Two University of Hawaiʻi at Mānoa students have developed a sustainable roof design using native moss and recycled fishing net.

Shelby Cerwonka and Jasmine Reighard wanted their project to tackle climate change on a household level.

The pair used recycled fishing nets collected by Sustainable Coastlines Hawai‘i, and they collected the native pincushion moss found along the Koʻolau mountains in Windward Oʻahu.

The team built four structures and measured their temperatures over a three-month period. They found the structures with moss roofs were cooler by about 5 degrees Fahrenheit.

“We wanted to create something that was lightweight, that was affordable and that could still serve in a plethora of environmental solutions," Cerwonka said. "And moss was a perfect candidate of biological matter since it doesn't require roots and I'm trying to think of another way to solve another issue was coming up with using the recycled fishnet as that alternative soil medium because it's so readily available.”

Cerwonka and Reighard graduated in the spring.
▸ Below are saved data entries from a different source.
import Literature.MathematicalPhysics.QuantumFieldTheory.Balaban1983to89.T4TowerRateComposition
import Literature.MathematicalPhysics.QuantumFieldTheory.Balaban1983to89.T4TermwiseBudget
import Literature.MathematicalPhysics.QuantumFieldTheory.Balaban1983to89.B14

/-!
# BalabanUVNodes ∕ N19 size window — [III] Theorem 2 (2.43) AS PRINTED against the term-wise SIZE binder of node U5
# (spine estimate NE7 = DAG node N19, route R1 «term-wise»): the large-field volumes `|Γ_n ∩ Ω|`, `j ≤ n ≤ k`, of the
# printed right side cost a POLYNOMIAL weight in the cutoff on the recent log window, and the END `GoodClause ∧ Summable δ`
# survives it (NE7 pricing desk WATCH W-NE7-1, `PRICING-NE7.md` v81 §2 CM-5 (iii); cell `pub-ymgap`, Track A, cluster K5
# «SpineMatching», seat dag-n19-b; count-neutral)

HONEST FRAMING.  Estimate NE7 (matching of the two runs' dressed partition functions modulo constants with a summable
remainder; tree shapes `T4CauchySum.MatchingModConstants`, `T4GoodClassBudget.GoodClause` = `Spine.NE7.Core`) is NOT
PRINTED anywhere in [Balaban1987RG1]–[Balaban1989LargeFieldII] and is NOT proved here.  This module is real-number
bookkeeping on the TERM-WISE route of record (`T4TowerRateComposition` §5–§6): its per-slice SIZE radii are typed in the
ALL-REGULAR shape `S_j ≤ vol·E·a^{K−j}` (`termRadius_le_crossoverDeltaPoly`, hypothesis `hSE`; `a = L^{−β}`), whereas the
printed one-run size bound it is read from — Theorem 2 (2.43) p. 263 of [Balaban1988Convergent], typed verbatim as the
E-clause of `B14.Thm2Printed` — reads `E₁ Σ_{n=j}^{k} (L^{j−n})^β |Γ_n ∩ Ω|` and CARRIES THE LARGE-FIELD VOLUMES of the
levels `j ≤ n ≤ k` («The volumes are taken in the corresponding scales, i.e. |Γ_n∩Ω| means the number of points in the set
Γ_n∩Ω ⊂ T_1^{(n)}.»).  For a GOOD term of the recent log window (no pending large-field structure below level
`jlog(K) = K − ⌈Cl·log(K+1)⌉`, tree `T4GoodClassBudget.jlogOf`) those volumes vanish below the window and are at most
`vol·G^{K−n}` inside it (trivial counting, `G` = points of `T_1^{(n)}` per unit cube one level up); §1 shows that the printed
right side is then `≤ vol·P(K)·a^{K−j}` with an EXPLICIT polynomial `P`, §2 that the E-branch of the crossover majorant
with a polynomially growing size constant is still summable over the cutoff, §3 re-proves the route's END
(`goodClause_summable_of_termBudget`) with the repaired binder, and §4 reads the input shape off `B14.Thm2Printed` BY NAME
(`(L^{j−n})^β = a^{n−j}`).  Nothing here is an estimate about Bałaban's expansions: WHICH terms are good, and that their
(2.43)-volumes have the window profile, is decidable only on the two-run ledger of Bałaban's (2.18) representation (cell
NODE O ∕ NODE 00 Stage 5 — not in the tree); the polynomial repair is recorded so that the instantiation does not meet the
all-regular binder by a bounce.  One fixed finite torus, rung (B)+1; NOT infinite volume, NOT a mass gap, NOT Clay.

CITATION HEADER.  [Balaban1988Convergent] T. Bałaban, *Convergent renormalization expansions for lattice gauge theories*,
Commun. Math. Phys. **119** (1988) 243–285, Theorem 2 p. 263, (2.43): «| Σ_{z∈Λ_j^0∩Ω} [E^{(j)}(Λ_j, U_k, z) − E^{(j)}(Λ_j, 1,
z)] − β_j(g_{j−1}) A(φ, U_k) | ≤ E₁ Σ_{n=j}^{k} (L^{j−n})^β |Γ_n ∩ Ω|, (2.43) for β < 1, and sufficiently regular
configurations U_k = U_k(V)» and «The volumes are taken in the corresponding scales» — quoted from the docstring of the
tree's `B14.Thm2Printed` (cell `pub-balaban` page store), used ONLY as the SHAPE of a hypothesis (`B14.Thm2Printed` is a
`def … : Prop`, never asserted).  The located watch: `run/shared/lean/pub/pub-balaban/b2b-balaban-t4-ne7-refuter/PRICING-NE7.md`
v81 §2 CM-5 (iii) «W-NE7-1 … R1's SIZE binder is the ALL-REGULAR shape only … Repair: S ≤ vol·E·(K+1)^m·a^{K−j}».

WHAT IS PROVED is [folklore] arithmetic (finite sums, `Real.rpow`, comparison of series); no `def`; 0 `sorry`; standard
axioms; imports the tree's `T4TowerRateComposition` (+ its `T4GoodClassBudget`, `T4Crossover`, `T4CauchySum`) and `B14` only.
NOT a node discharge (YM-PLAN §1): N19's statement of record `Spine.NE7.Core` is untouched; this file serves the crux
`SpineGivenEndpoint` (stmt-QuantumFields-19182) as a `--supports` helper on N19's term-wise chain.
-/

open Finset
They hope to publish their findings in a scientific journal in the next few months.

They eventually want to commercialize the innovation.

During the trial phase, the most costly expense was a waterproof tarp used between the structure and the moss. The moss was propagated and the recycled fishing net was donated. Another cost would be installation and watering.

"But the great thing about moss is that it doesn't require a lot of water, which a lot of green roofs do," Reighard said. "With moss, they can go a long time without water. I think we've gone maybe three weeks without watering them and they go into a dormant state, which basically they turn white. But once you water them again they go back to green and keep doing what they're doing."

But they believe the biggest hurdle will be automating the process of transforming the recycled fishing nets into mats for the moss. By hand, it took them three months to make two mats on their test structures.

The project received more than $9,000 from the UH Mānoa Undergraduate Research Opportunities Program.